I-36 Nina Hanke

Physiologically-based Pharmacokinetic Modeling of Rifampin Drug-Drug Interactions with Midazolam and Digoxin

Nina Hanke (1), Sebastian Frechen (2), Hannah Britz (1), Daniel Moj (1), Tobias Kanacher (2), Thomas Eissing (2), Thomas Wendl (2) and Thorsten Lehr (1)

(1) Clinical Pharmacy, Saarland University, Saarbruecken, Germany, (2) Bayer Technology Services GmbH, Systems Pharmacology CV, Leverkusen, Germany

Objectives: Physiologically-based pharmacokinetic (PBPK) modeling is a powerful tool to explore and quantitatively predict the magnitude of drug-drug interactions (DDIs) and may even offer an alternative to dedicated clinical studies. Rifampin is an established potent inducer of multiple drug metabolizing enzymes and transporters. Therefore, the FDA recommends rifampin as inducer for the assessment of the DDI potential of investigational new drugs[1]. Our objective was to build and evaluate PBPK models of rifampin and digoxin to predict the DDIs of rifampin with midazolam (CYP3A4 substrate) and digoxin (P-gp substrate).

Methods: PBPK models of rifampin and digoxin were built in PK-Sim® modeling software (Version 6.0.3)[2]. Drug-dependent parameters as well as plasma-, urine- and bile concentration-time profiles of various clinical studies (broad dosing range, intravenous (iv) and oral (po) application, single- and multiple-dosing) were obtained from literature and used to establish models accurately describing and predicting observed clinical study data. Processes mediating the induction and simultaneous competitive inhibition of CYP3A4 and P-gp were integrated into the rifampin model[3-6]. Finally, the rifampin model was coupled to the digoxin model and a previously developed midazolam model[7].

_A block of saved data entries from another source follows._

import Mathlib.Analysis.Calculus.LogDeriv
import Mathlib.NumberTheory.LSeries.RiemannZeta
import Literature.NumberTheory.LFunctions.RiemannXi
import HarnessLib

/-!
# Positivity of `Re ξ′/ξ` (Lagarias 1999) — named facts

Trunk T-ANT (Literature/NumberTheory/LFunctions). J. C. Lagarias, *On a positivity property of the
Riemann ξ-function*, Acta Arith. 89 (1999), 217–234 [LagariasXiPositivity1999], records (p. 217):
"This paper starts from the observation that `Re ξ′(s)/ξ(s) > 0` when `Re(s) > 1` (1.4), and that the
Riemann hypothesis is equivalent to the positivity condition `Re ξ′(s)/ξ(s) > 0` when `Re(s) > ½` (1.5).
These facts are known, and appear in Hinkkanen [4] for example." Both follow from his Thm. 1.1 (for an
admissible zero set `Ω`, all `ρ ∈ Ω` have `Re ρ ≤ θ` iff `Re f_Ω′/f_Ω > 0` on `Re s > θ`) applied to
`ξ(s) = ξ(0) ∏_Ω (1 − s/ρ)` (1.3), together with the Euler-product zero-free region. Thm. 1.2
(specialised to `K = ℚ`, `n_K = 1`, threshold (1.15) `σ ≥ 1 + 9 = 10`): the infimum
`h_ℚ(σ) = inf_t Re ξ′/ξ(σ + it)` is attained on the real axis, `h_ℚ(σ) = ξ′(σ)/ξ(σ)`. Thm. 1.3: under
RH the same holds for every `σ > ½`.

These are the "local shadow" (`Re ξ′/ξ > 0` ⇔ no left-turning folds of the level lines of `Re ∫ξ`) and
the far-field transversality input of the route
`Summits/RiemannHypothesis/RiemannHypothesis/Theses/NodalHairpin.lean` (items `NodalLadderFar`,
`NodalLadderEuler`, `NodalDictionary`), vendored as named facts:

* `Lagarias1999_re_logDeriv_riemannXi_pos` — (1.4): `Re ξ′/ξ(s) > 0` for `Re s > 1`.
* `Lagarias1999_riemannHypothesis_iff` — (1.5): `RH ⇔ Re ξ′/ξ(s) > 0` for all `Re s > ½`.
* `Lagarias1999_thm12_rat` — Thm. 1.2 for `K = ℚ`: `Re ξ′/ξ(σ + it) ≥ ξ′/ξ(σ)` for `σ ≥ 10`, all real `t`.
* `Lagarias1999_thm13` — Thm. 1.3: RH ⇒ the same for every `σ > ½`.

Lean reading of `ξ′/ξ`: Mathlib's `logDeriv ξ s = deriv ξ s / ξ s`, which is the junk value `0` at a
zero of `ξ`; so `0 < (logDeriv ξ s).re` at `s` also asserts `ξ s ≠ 0`, exactly as the printed (1.5)
presupposes. In the tree: the partial-fraction expansion behind Thm. 1.1 is PROVED
(`Literature.NumberTheory.LFunctions.IsHadamardSeq.re_logDeriv_riemannXi_eq_tsum`,
`…ZetaLogDerivRePartialFraction.hasSum_zeroOrder_mul_re_inv_sub`, `re_inv_sub_pos`), so (1.4) is within reach of a
literature-prover; `ξ′/ξ` on `Re s > 1` is `logDeriv_riemannXi_eq_of_one_lt_re`. Deliberately NOT here: Thm. 1.1 in
its abstract form (admissible zero sets), Thm. 1.2 for general number fields `K`, the function-field §4.
Nothing is asserted; users take `(h : <FactName>)`.

## References

* J. C. Lagarias, *On a positivity property of the Riemann ξ-function*, Acta Arith. 89 (1999), no. 3,
  217–234, doi:10.4064/aa-89-3-217-234 — eqs. (1.4), (1.5), Thm. 1.1, Thm. 1.2 with (1.15)–(1.16),
  Thm. 1.3 with (1.18). [LagariasXiPositivity1999]
* A. Hinkkanen, *On functions of bounded type*, Complex Variables 34 (1997), 119–139 (Lagarias's [4]).
-/

noncomputable section

open Complex

namespace Literature.NumberTheory.LFunctions

/-- NAMED FACT (**Lagarias 1999, eq. (1.4)**, "known … Hinkkanen [4]"; a consequence of Thm. 1.1 and the
Euler product): `Re ξ′(s)/ξ(s) > 0` whenever `Re s > 1`. [cite: LagariasXiPositivity1999, eq. (1.4)] -/
def Lagarias1999_re_logDeriv_riemannXi_pos : Prop :=
  ∀ s : ℂ, 1 < s.re → 0 < (logDeriv riemannXi s).re

/-- NAMED FACT (**Lagarias 1999, eq. (1.5)**, "the Riemann hypothesis is equivalent to the positivity
condition `Re ξ′(s)/ξ(s) > 0` when `Re(s) > ½`"; Thm. 1.1 with `θ = ½`). With Mathlib's `logDeriv`
(junk value `0` at zeros of `ξ`) the right-hand side also says `ξ ≠ 0` on `Re s > ½`, as the printed
statement presupposes. [cite: LagariasXiPositivity1999, eq. (1.5)] -/
def Lagarias1999_riemannHypothesis_iff : Prop :=
  RiemannHypothesis ↔ ∀ s : ℂ, 1 / 2 < s.re → 0 < (logDeriv riemannXi s).re

/-- NAMED FACT (**Lagarias 1999, Thm. 1.2** for `K = ℚ`: "Let `K` be an algebraic number field of degree
`n_K`. For `σ ≥ 1 + 9/n_K^{1/3}` (1.15) one has `h_K(σ) = ξ_K′(σ)/ξ_K(σ)` (1.16)", where
`h_K(σ) := inf {Re ξ_K′/ξ_K(σ + it) : −∞ < t < ∞}` (1.14) and `ξ_ℚ = ξ`): for `σ ≥ 10` and every real `t`,
`Re ξ′/ξ(σ + it) ≥ ξ′(σ)/ξ(σ)` (the infimum over the vertical line is attained on the real axis, where
`ξ′/ξ` is real). [cite: LagariasXiPositivity1999, Thm. 1.2] -/
def Lagarias1999_thm12_rat : Prop :=
  ∀ σ : ℝ, 10 ≤ σ → ∀ t : ℝ,
    (logDeriv riemannXi (σ : ℂ)).re ≤ (logDeriv riemannXi ((σ : ℂ) + t * I)).re

/-- NAMED FACT (**Lagarias 1999, Thm. 1.3**: "If the Riemann hypothesis holds, then
`h_ℚ(σ) = ξ′(σ)/ξ(σ)` for `½ < σ < ∞`" (1.18)): under RH, for every `σ > ½` and real `t`,
`Re ξ′/ξ(σ + it) ≥ ξ′(σ)/ξ(σ)`. [cite: LagariasXiPositivity1999, Thm. 1.3] -/
def Lagarias1999_thm13 : Prop :=
  RiemannHypothesis → ∀ σ : ℝ, 1 / 2 < σ → ∀ t : ℝ,
    (logDeriv riemannXi (σ : ℂ)).re ≤ (logDeriv riemannXi ((σ : ℂ) + t * I)).re

end Literature.NumberTheory.LFunctions
import Summits.HodgeConjecture.CorCM.Census.DecicWeil23MultiExtraction
import Summits.HodgeConjecture.CorCM.DecicWeil23MultiSixfoldParts
import Summits.HodgeConjecture.CorCM.DecicWeil23MultiTenfoldParts
import Summits.HodgeConjecture.CorCM.DecicWeil23TripleFrameTransfer
import Summits.HodgeConjecture.CorCM.DecicCurveFivefoldHodgeOfMarkman
import HarnessLib

/-!
# COR-CM — the Hodge conjecture for every product of copies of `E, B₁, …, B_r` — ANY NUMBER of CM fivefolds of `k`-signature
# `(2,3)` over one DECIC CM field `K ⊇ k` whose types have INDEPENDENT positions, and the CM curve of `k` — GIVEN ONLY Markman's
# hyperbolic-sixfold theorem and `2`-transitivity (frame form)

Cell `pub-hodgecm2` (COR-CM), seat b30 gen 24 (2026-08-22); count-neutral own lane DECIC-MULTI.  Theorems only; no definition, no
named fact of its own, no `sorry`.  HONEST FRAMING: CONDITIONAL on the single displayed named fact
`HodgeTheory.Markman2025_weilClasses_algebraic_hyperbolicSixfold` (arXiv:2502.03415 Thm 1.5.1, unrefereed); `HC_CM` is not asserted.

THE ASSEMBLY.  For `κ : Fin N → Fin (r+1)` let `X = ⨁_j A(κ j)` (atoms `A = (E, B₁, …, B_r)` on `multiSlots r`, `E ⊨ (k; {τ})`,
`B_m ⊨ (K; Φ_m)` with `s ∈ Φ_m ⟺ (e s).2 = P m (e s).1`, `#I_m = 2`).  By Pohlmann–Gao–Ullmo (`Pohlmann1968_thm1_cmAlgebra`) the Hodge
classes of `X` are spanned by the lines of the `Aut(ℂ)`-balanced weights; by FRAME TRANSFER these are balanced configurations of the
census model under the realised permutations `realisedPerms e` — closed under composition and, under `h2t`, `2`-TRANSITIVE
(`DecicWeil23Pair.twoTransitive_realisedPerms`); under `IndepPos P` the INDUCTION PRINCIPLE of `Census/DecicWeil23MultiExtraction`
decomposes them into PAIR parts (divisor lines), SIXFOLD parts (the Weil weight of `B_m × E`: algebraic by Markman's sixfold theorem
through seat b09's `DecicCurveFivefold.weilClassesOf_le_algebraicClasses_cmFivefold_prod_cmCurve_of_markmanSixfold`, type count
`(3,3)` by gen 22's `DecicWeil23Triple.typeCount_eq_three_of_reading₅`) and TENFOLD parts (`B_{m₁} × B̄_{m₂}`: push-pull through
`E ⊞ E ⊞ X`, `CorCM/DecicWeil23MultiTenfoldParts`), glued by `PairWeights.weightClassesAlg_union_le_algebraicClasses`.

* **`hodgeConjectureFor_biproduct_comp_of_frameM_of_markmanSixfold_h2t`** and the `AVDominatedBy` form.
The intrinsic form (no frame: `Φ : Fin r → CMType K` of `k`-signature `(2,3)` with independent indicator vectors on the `τ`-fibre,
`Aut(ℂ/k)` `2`-transitive on the embeddings over `τ`) is the sequel `CorCM/DecicWeil23MultiHodgeOfMarkman.lean`.
[cite: Markman2025SecantWeil, Thm 1.5.1] [cite: Pohlmann1968, Thm 1] [cite: Milne2020HodgeClassesAV, 1.2 (a) and Thm. 1]
[cite: Deligne1982HodgeCycles, §4 Prop. 4.4 and §5 (c)] [cite: MoonenZarhin1999LowDim, Thm. 0.1 (a)] [cite: Schoen1998HodgeWeilAddendum, §10]
[cite: DixonMortimer1996, §2.1]

## References
* [Markman2025SecantWeil] E. Markman, arXiv:2502.03415 (unrefereed), Thm 1.5.1.  [Pohlmann1968] H. Pohlmann, Ann. of Math. 88
  (1968), Thm 1.  [Milne2020HodgeClassesAV] J. S. Milne, arXiv:2010.08857, 1.2 (a), Thm. 1.  [Deligne1982HodgeCycles]
  P. Deligne, LNM 900 (1982), §4 Prop. 4.4, §5 (c).  [MoonenZarhin1999LowDim] B. Moonen, Yu. Zarhin, Math. Ann. 315 (1999),
  Thm. 0.1 (a).  [Schoen1998HodgeWeilAddendum] C. Schoen, Compositio Math. 114 (1998), §10.  [DixonMortimer1996] J. D. Dixon,
  B. Mortimer, *Permutation Groups*, GTM 163 (1996), §2.1.  [MumfordAV1970] D. Mumford, *Abelian Varieties*, §19.
-/

noncomputable section

open CategoryTheory CategoryTheory.Limits NumberField

namespace Summit.HodgeConjecture.CorCM.DecicWeil23Multi

open Literature.AlgebraicGeometry Literature.AlgebraicGeometry.Motives Literature.AlgebraicGeometry.HodgeTheory
open Literature.AlgebraicGeometry.ComplexMultiplication (IsCMTypeRealisation)
open Literature.AlgebraicGeometry.Pohlmann1968
open Literature.AlgebraicTopology.SingularHomology
open Literature.NumberTheory.ComplexMultiplication
open Summit.HodgeConjecture.CorCM.Census.DecicWeil23Multi (PtM IndepPos ModelBalancedM IsPairPartM IsSixPartM IsTenPartM
  modelBalancedM_induction)
open Summit.HodgeConjecture.CorCM.DecicWeil23Pair (realisedPerms mul_mem_realisedPerms twoTransitive_realisedPerms)
open Summit.HodgeConjecture.CorCM.DecicWeil23Triple (typeCount_eq_three_of_reading₅)
open Summit.HodgeConjecture.CorCM.DecicCurveFivefold (weilClassesOf_le_algebraicClasses_cmFivefold_prod_cmCurve_of_markmanSixfold)
open Summit.HodgeConjecture.CorCM.PairWeights

open scoped Classical Pointwise

section Assembly

variable {I : Type} {r : ℕ} {Kf : I → Type} [∀ i, Field (Kf i)] [∀ i, NumberField (Kf i)] [∀ i, IsCMField (Kf i)]
  {i₀ i₁ : I} {τ : Kf i₀ →+* ℂ} {e : (Kf i₁ →+* ℂ) ≃ Fin 5 × Bool} {i : Kf i₀ →+* Kf i₁} {P : Fin r → Fin 5 → Bool}
  {A : Fin (r + 1) → AbelianVariety ℂ} {Φ : ∀ j : Fin (r + 1), CMType (Kf (multiSlots r i₀ i₁ j))}
  {ι : ∀ j, 𝓞 (Kf (multiSlots r i₀ i₁ j)) →+* End (A j)}
  {θ : ∀ j, Kf (multiSlots r i₀ i₁ j) →+* Module.End ℂ (complexBetti (A j).X 1)}

/-! ### The Weil planes of the sixfolds `B_m × E`, from Markman's theorem -/

/-- **The Weil planes of the sixfolds `(B_m × E, ι(iδ) × ι(δ))` are algebraic, GIVEN Markman's hyperbolic-sixfold theorem** — seat
b09's aiming theorem `DecicCurveFivefold.weilClassesOf_le_algebraicClasses_cmFivefold_prod_cmCurve_of_markmanSixfold` (Weil type
`(3,3)`) fed with the type count of a `(2,3)`-reading (`#I_m = 2`). [cite: Markman2025SecantWeil, Thm 1.5.1]
[cite: MoonenZarhin1999LowDim, Thm. 0.1 (a)] [cite: Deligne1982HodgeCycles, §4 Prop. 4.4] -/
theorem weilClassesOf_sixfold_le_algebraicClasses_of_frameM_of_markmanSixfold
    (hM6 : Markman2025_weilClasses_algebraic_hyperbolicSixfold)
    (h10 : Module.finrank ℚ (Kf i₁) = 10) (h2 : Module.finrank ℚ (Kf i₀) = 2) (i : Kf i₀ →+* Kf i₁)
    {δ : 𝓞 (Kf i₀)} {d : ℕ} (hd : 0 < d) (hδ : ((δ : Kf i₀)) ^ 2 = -(d : Kf i₀))
    (hA : ∀ j, IsCMTypeRealisation (Φ j) (A j) (ι j) (θ j))
    (he_sign : ∀ s : Kf i₁ →+* ℂ, (e s).2 = true ↔ s.comp i = τ)
    (hP : ∀ m, ((Finset.univ : Finset (Fin 5)).filter fun a => P m a = true).card = 2)
    (hΦ : ∀ (m : Fin r) (s : Kf i₁ →+* ℂ), s ∈ (Φ m.succ).1 ↔ (e s).2 = P m (e s).1)
    (hΨ : ∀ σ : Kf i₀ →+* ℂ, σ ∈ (Φ 0).1 ↔ σ = τ) (m : Fin r) :
    weilClassesOf ((A m.succ).prod (A 0))
      (AbelianVariety.prodLift (AbelianVariety.fst (A m.succ) (A 0) ≫ ι m.succ (RingOfIntegers.mapRingHom i δ))
        (AbelianVariety.snd (A m.succ) (A 0) ≫ ι 0 δ)) 3 d ≤
      algebraicClasses ((A m.succ).prod (A 0)).X 3 :=
  weilClassesOf_le_algebraicClasses_cmFivefold_prod_cmCurve_of_markmanSixfold hM6 h10 h2 i (hA m.succ) (hA 0) hd hδ
    (typeCount_eq_three_of_reading₅ h2 he_sign (hP m) (hΦ m) hΨ)

/-! ### Assembly -/

/-- **MAIN THEOREM (frame form).  The Hodge conjecture for every product of copies `⨁_j A(κ j)` of `E, B₁, …, B_r` — i.e. for
`E^a × B₁^{n₁} × ⋯ × B_r^{n_r}`, all exponents, any order — GIVEN ONLY Markman's hyperbolic-sixfold theorem**, for `E ⊨ (k; {τ})`
(`δ ∈ 𝓞_k`, `δ² = −d`, `τ(δ) = i√d`), `B_m ⊨ (K; Φ_(m+1))` CM fivefolds of `k`-signature `(2,3)` over a decic CM field `K ⊇ i(k)`, the
types read in a frame `e` at positions `P m` (`hΦ`, `#I_m = 2`) that are INDEPENDENT (`hind : IndepPos P` — the columns
`𝟙, 𝟙_{I_1}, …, 𝟙_{I_r}` are linearly independent), the conjugate pairs permuted `2`-TRANSITIVELY by `Aut(ℂ)` (`h2t`).  Leaf: the
Markman fact ONLY. [cite: Markman2025SecantWeil, Thm 1.5.1] [cite: Pohlmann1968, Thm 1] [cite: Milne2020HodgeClassesAV, 1.2 (a) and Thm. 1]
[cite: Schoen1998HodgeWeilAddendum, §10] [cite: DixonMortimer1996, §2.1] -/
theorem hodgeConjectureFor_biproduct_comp_of_frameM_of_markmanSixfold_h2t
    (hM6 : Markman2025_weilClasses_algebraic_hyperbolicSixfold)
    {N : ℕ} (κ : Fin N → Fin (r + 1)) (h10 : Module.finrank ℚ (Kf i₁) = 10) (h2 : Module.finrank ℚ (Kf i₀) = 2)
    (i : Kf i₀ →+* Kf i₁) {δ : 𝓞 (Kf i₀)} {d : ℕ} (hd : 0 < d) (hδ : ((δ : Kf i₀)) ^ 2 = -(d : Kf i₀))
    (hτ : τ (δ : Kf i₀) = Complex.I * (Real.sqrt d : ℂ))
    (hA : ∀ j, IsCMTypeRealisation (Φ j) (A j) (ι j) (θ j))
    (e : (Kf i₁ →+* ℂ) ≃ Fin 5 × Bool)
    (he_sign : ∀ s : Kf i₁ →+* ℂ, (e s).2 = true ↔ s.comp i = τ)
    (he_conj : ∀ s : Kf i₁ →+* ℂ, e (ComplexEmbedding.conjugate s) = ((e s).1, !(e s).2))
    (hP : ∀ m, ((Finset.univ : Finset (Fin 5)).filter fun a => P m a = true).card = 2) (hind : IndepPos P)
    (hΦ : ∀ (m : Fin r) (s : Kf i₁ →+* ℂ), s ∈ (Φ m.succ).1 ↔ (e s).2 = P m (e s).1)
    (hΨ : ∀ σ : Kf i₀ →+* ℂ, σ ∈ (Φ 0).1 ↔ σ = τ)
    (h2t : ∀ a b : Fin 5, a ≠ b → ∃ ρ : ℂ ≃+* ℂ,
      (ρ : ℂ →+* ℂ).comp (e.symm (a, true)) = e.symm (0, true) ∧ (ρ : ℂ →+* ℂ).comp (e.symm (b, true)) = e.symm (1, true)) :
    HodgeConjectureFor (⨁ fun j => A (κ j)).dim (⨁ fun j => A (κ j)).X := by
  have hττ : ComplexEmbedding.conjugate τ ≠ τ := QuarticCM.conjugate_ne τ
  have hk : ∀ σ : Kf i₀ →+* ℂ, σ = τ ∨ σ = ComplexEmbedding.conjugate τ := fun σ =>
    QuarticCM.eq_or_eq_conjugate_of_quadratic h2 τ σ
  -- the realised permutations: closed under composition, `2`-transitive
  have hmul := mul_mem_realisedPerms e
  have h2p := twoTransitive_realisedPerms he_sign h2t
  -- the Weil planes of the `B_m × E`, algebraic by Markman's sixfold theorem
  have hW := weilClassesOf_sixfold_le_algebraicClasses_of_frameM_of_markmanSixfold hM6 h10 h2 i hd hδ hA he_sign hP hΦ hΨ
  -- sixfold parts of any product of copies (used on `X` and on `X⁺ = E ⊞ E ⊞ X`)
  have hsix : ∀ {N' : ℕ} (κ' : Fin N' → Fin (r + 1)) (m : Fin r) (c' : Bool)
      (G' : Finset ((j : Fin N') × (Kf (multiSlots r i₀ i₁ (κ' j)) →+* ℂ))),
      IsSixPartM (fun x => toPtM e τ ((Sigma.map κ' (fun _ => id) :
        ((j : Fin N') × (Kf (multiSlots r i₀ i₁ (κ' j)) →+* ℂ)) → ((l : Fin (r + 1)) × (Kf (multiSlots r i₀ i₁ l) →+* ℂ))) x))
          m c' G' →
      G'.card = 2 * 3 ∧ weightClassesAlg (fun j => A (κ' j)) (fun j => ι (κ' j)) (2 * 3) G' ≤
        algebraicClasses (⨁ fun j => A (κ' j)).X 3 :=
    fun κ' m c' G' hG' => weightClassesAlg_le_algebraicClasses_of_isSixPartM hk he_sign hA hτ hW κ' hG'
  refine ⟨nonempty_hodgeModel_holds (Motives.AbelianVariety.isSmoothProjective_holds (A := ⨁ fun j => A (κ j))),
    fun p cl hc hH => ?_⟩
  have hAκ : ∀ j, IsCMTypeRealisation (Φ (κ j)) (A (κ j)) (ι (κ j)) (θ (κ j)) := fun j => hA (κ j)
  -- every balanced configuration has algebraic weight lines: induct over its generating parts
  have key : ∀ (S : Finset ((j : Fin N) × (Kf (multiSlots r i₀ i₁ (κ j)) →+* ℂ))),
      ModelBalancedM P (realisedPerms e) (fun x => toPtM e τ ((Sigma.map κ (fun _ => id) :
        ((j : Fin N) × (Kf (multiSlots r i₀ i₁ (κ j)) →+* ℂ)) → ((m : Fin (r + 1)) × (Kf (multiSlots r i₀ i₁ m) →+* ℂ))) x)) S →
      ∀ q, S.card = 2 * q → weightClassesAlg (fun j => A (κ j)) (fun j => ι (κ j)) (2 * q) S ≤
        algebraicClasses (⨁ fun j => A (κ j)).X q := by
    intro S hS
    refine modelBalancedM_induction hP hind hmul h2p (motive := fun S => ∀ q, S.card = 2 * q →
      weightClassesAlg (fun j => A (κ j)) (fun j => ι (κ j)) (2 * q) S ≤ algebraicClasses (⨁ fun j => A (κ j)).X q)
      (fun q hq => ?_) (fun G S' hGS hG ih q hq => ?_) (fun G S' m b hGS hG ih q hq => ?_)
      (fun G S' m₁ m₂ hGS hG ih q hq => ?_) hS
    · obtain rfl : q = 0 := by simpa using hq.symm
      exact fun c' _ => hodgeConjectureFor_codim_zero c'
    · -- a pair part: a divisor line
      obtain ⟨ha, hGalg⟩ := weightClassesAlg_le_algebraicClasses_of_isPairPartM κ hττ hk he_conj hA hG
      have hRcard : S'.card = 2 * (q - 1) := by
        have h := Finset.card_union_of_disjoint hGS; rw [hq, ha] at h; omega
      have haq : 1 + (q - 1) = q := by
        have h := Finset.card_union_of_disjoint hGS; rw [hq, ha] at h; omega
      rw [← Finset.disjUnion_eq_union G S' hGS]
      exact weightClassesAlg_union_le_algebraicClasses hAκ haq ha hRcard hGS hGalg (ih (q - 1) hRcard)
    · -- a sixfold part of `B_m × E`: Markman's sixfold theorem
      obtain ⟨ha, hGalg⟩ := hsix κ m b G hG
      have hRcard : S'.card = 2 * (q - 3) := by
        have h := Finset.card_union_of_disjoint hGS; rw [hq, ha] at h; omega
      have haq : 3 + (q - 3) = q := by
        have h := Finset.card_union_of_disjoint hGS; rw [hq, ha] at h; omega
      rw [← Finset.disjUnion_eq_union G S' hGS]
      exact weightClassesAlg_union_le_algebraicClasses hAκ haq ha hRcard hGS hGalg (ih (q - 3) hRcard)
    · -- a tenfold part of `B_{m₁} × B̄_{m₂}`: push-pull through `E ⊞ E ⊞ X`, the sixfold parts there
      obtain ⟨ha, hGalg⟩ := weightClassesAlg_le_algebraicClasses_of_isTenPartM κ hττ hk he_conj hA
        (fun m c' G' hG' => (hsix (extM₂ κ) m c' G' hG').2) hG
      have hRcard : S'.card = 2 * (q - 5) := by
        have h := Finset.card_union_of_disjoint hGS; rw [hq, ha] at h; omega
      have haq : 5 + (q - 5) = q := by
        have h := Finset.card_union_of_disjoint hGS; rw [hq, ha] at h; omega
      rw [← Finset.disjUnion_eq_union G S' hGS]
      exact weightClassesAlg_union_le_algebraicClasses hAκ haq ha hRcard hGS hGalg (ih (q - 5) hRcard)
  have hmem : cl ∈ ⨆ S ∈ pohlmannSetsAlg (K := fun j => Kf (multiSlots r i₀ i₁ (κ j))) (fun j => Φ (κ j)) p,
      weightClassesAlg (fun j => A (κ j)) (fun j => ι (κ j)) (2 * p) S := by
    rw [← (Pohlmann1968_thm1_cmAlgebra (fun j => Kf (multiSlots r i₀ i₁ (κ j))) (fun j => A (κ j))
      (fun j => Φ (κ j)) (fun j => ι (κ j)) (fun j => θ (κ j)) hAκ p).1]
    exact Submodule.subset_span ⟨hc, hH⟩
  have hle : (⨆ S ∈ pohlmannSetsAlg (K := fun j => Kf (multiSlots r i₀ i₁ (κ j))) (fun j => Φ (κ j)) p,
      weightClassesAlg (fun j => A (κ j)) (fun j => ι (κ j)) (2 * p) S) ≤
      algebraicClasses (⨁ fun j => A (κ j)).X p := by
    refine iSup₂_le fun S hS => ?_
    exact key S (modelBalancedM_of_isGaloisBalancedAlg hττ hk he_sign he_conj hΦ hΨ κ hS.2) p hS.1
  exact hle hmem

/-- **The Hodge conjecture for every abelian variety dominated by a product of copies `⨁_j A(κ j)`** (frame form, `2`-transitivity,
independent positions, modulo Markman's sixfold theorem): every abelian variety isogenous to a product of copies of `E, B₁, …, B_r`
and their abelian subvarieties and quotients. [cite: Markman2025SecantWeil, Thm 1.5.1] [cite: MumfordAV1970, §19] -/
theorem hodgeConjectureFor_of_avDominatedBy_comp_of_frameM_of_markmanSixfold_h2t
    (hM6 : Markman2025_weilClasses_algebraic_hyperbolicSixfold)
    {N : ℕ} (κ : Fin N → Fin (r + 1)) (h10 : Module.finrank ℚ (Kf i₁) = 10) (h2 : Module.finrank ℚ (Kf i₀) = 2)
    (i : Kf i₀ →+* Kf i₁) {δ : 𝓞 (Kf i₀)} {d : ℕ} (hd : 0 < d) (hδ : ((δ : Kf i₀)) ^ 2 = -(d : Kf i₀))
    (hτ : τ (δ : Kf i₀) = Complex.I * (Real.sqrt d : ℂ))
    (hA : ∀ j, IsCMTypeRealisation (Φ j) (A j) (ι j) (θ j))
    (e : (Kf i₁ →+* ℂ) ≃ Fin 5 × Bool)
    (he_sign : ∀ s : Kf i₁ →+* ℂ, (e s).2 = true ↔ s.comp i = τ)
    (he_conj : ∀ s : Kf i₁ →+* ℂ, e (ComplexEmbedding.conjugate s) = ((e s).1, !(e s).2))
    (hP : ∀ m, ((Finset.univ : Finset (Fin 5)).filter fun a => P m a = true).card = 2) (hind : IndepPos P)
    (hΦ : ∀ (m : Fin r) (s : Kf i₁ →+* ℂ), s ∈ (Φ m.succ).1 ↔ (e s).2 = P m (e s).1)
    (hΨ : ∀ σ : Kf i₀ →+* ℂ, σ ∈ (Φ 0).1 ↔ σ = τ)
    (h2t : ∀ a b : Fin 5, a ≠ b → ∃ ρ : ℂ ≃+* ℂ,
      (ρ : ℂ →+* ℂ).comp (e.symm (a, true)) = e.symm (0, true) ∧ (ρ : ℂ →+* ℂ).comp (e.symm (b, true)) = e.symm (1, true))
    {X : AbelianVariety ℂ} (hX : Domination.AVDominatedBy X (⨁ fun j => A (κ j))) :
    HodgeConjectureFor X.dim X.X :=
  Domination.hodgeConjectureFor_of_avDominatedBy
    (hodgeConjectureFor_biproduct_comp_of_frameM_of_markmanSixfold_h2t hM6 κ h10 h2 i hd hδ hτ hA e he_sign he_conj hP hind hΦ
      hΨ h2t) hX

end Assembly

end Summit.HodgeConjecture.CorCM.DecicWeil23Multi

end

Results: Our new rifampin model applies transport processes (P-gp and OATP1B1), metabolism by arylacetamide deacetylase (AADAC) and glomerular filtration. Auto-induction of P-gp and AADAC by rifampin was taken into account. The newly developed digoxin model features P-gp transport in various organs including gut, liver and kidney. Implementation of target binding (Na+/K+-ATPase) was crucial to accurately describe published plasma concentrations after iv and po administration of digoxin. Simulation of the DDIs with the coupled models generates midazolam and digoxin plasma concentration-time profiles during rifampin treatment that are in good agreement with observed data. Predicted AUC ratios (AUC with rifampin /AUC without) show an acceptable fold bias of 1.39 (geometric mean fold absolute deviation, range 1.00-1.96, N=5) for midazolam and of 1.04 (range 1.02-1.07, N=4) for digoxin.

Conclusion: We provide PBPK models of rifampin and digoxin as tools for the drug development process to evaluate the DDI potential of investigational drugs that are CYP3A4 or P-gp substrates (coupling to the rifampin model) or P-gp inducers or inhibitors (coupling to the digoxin model).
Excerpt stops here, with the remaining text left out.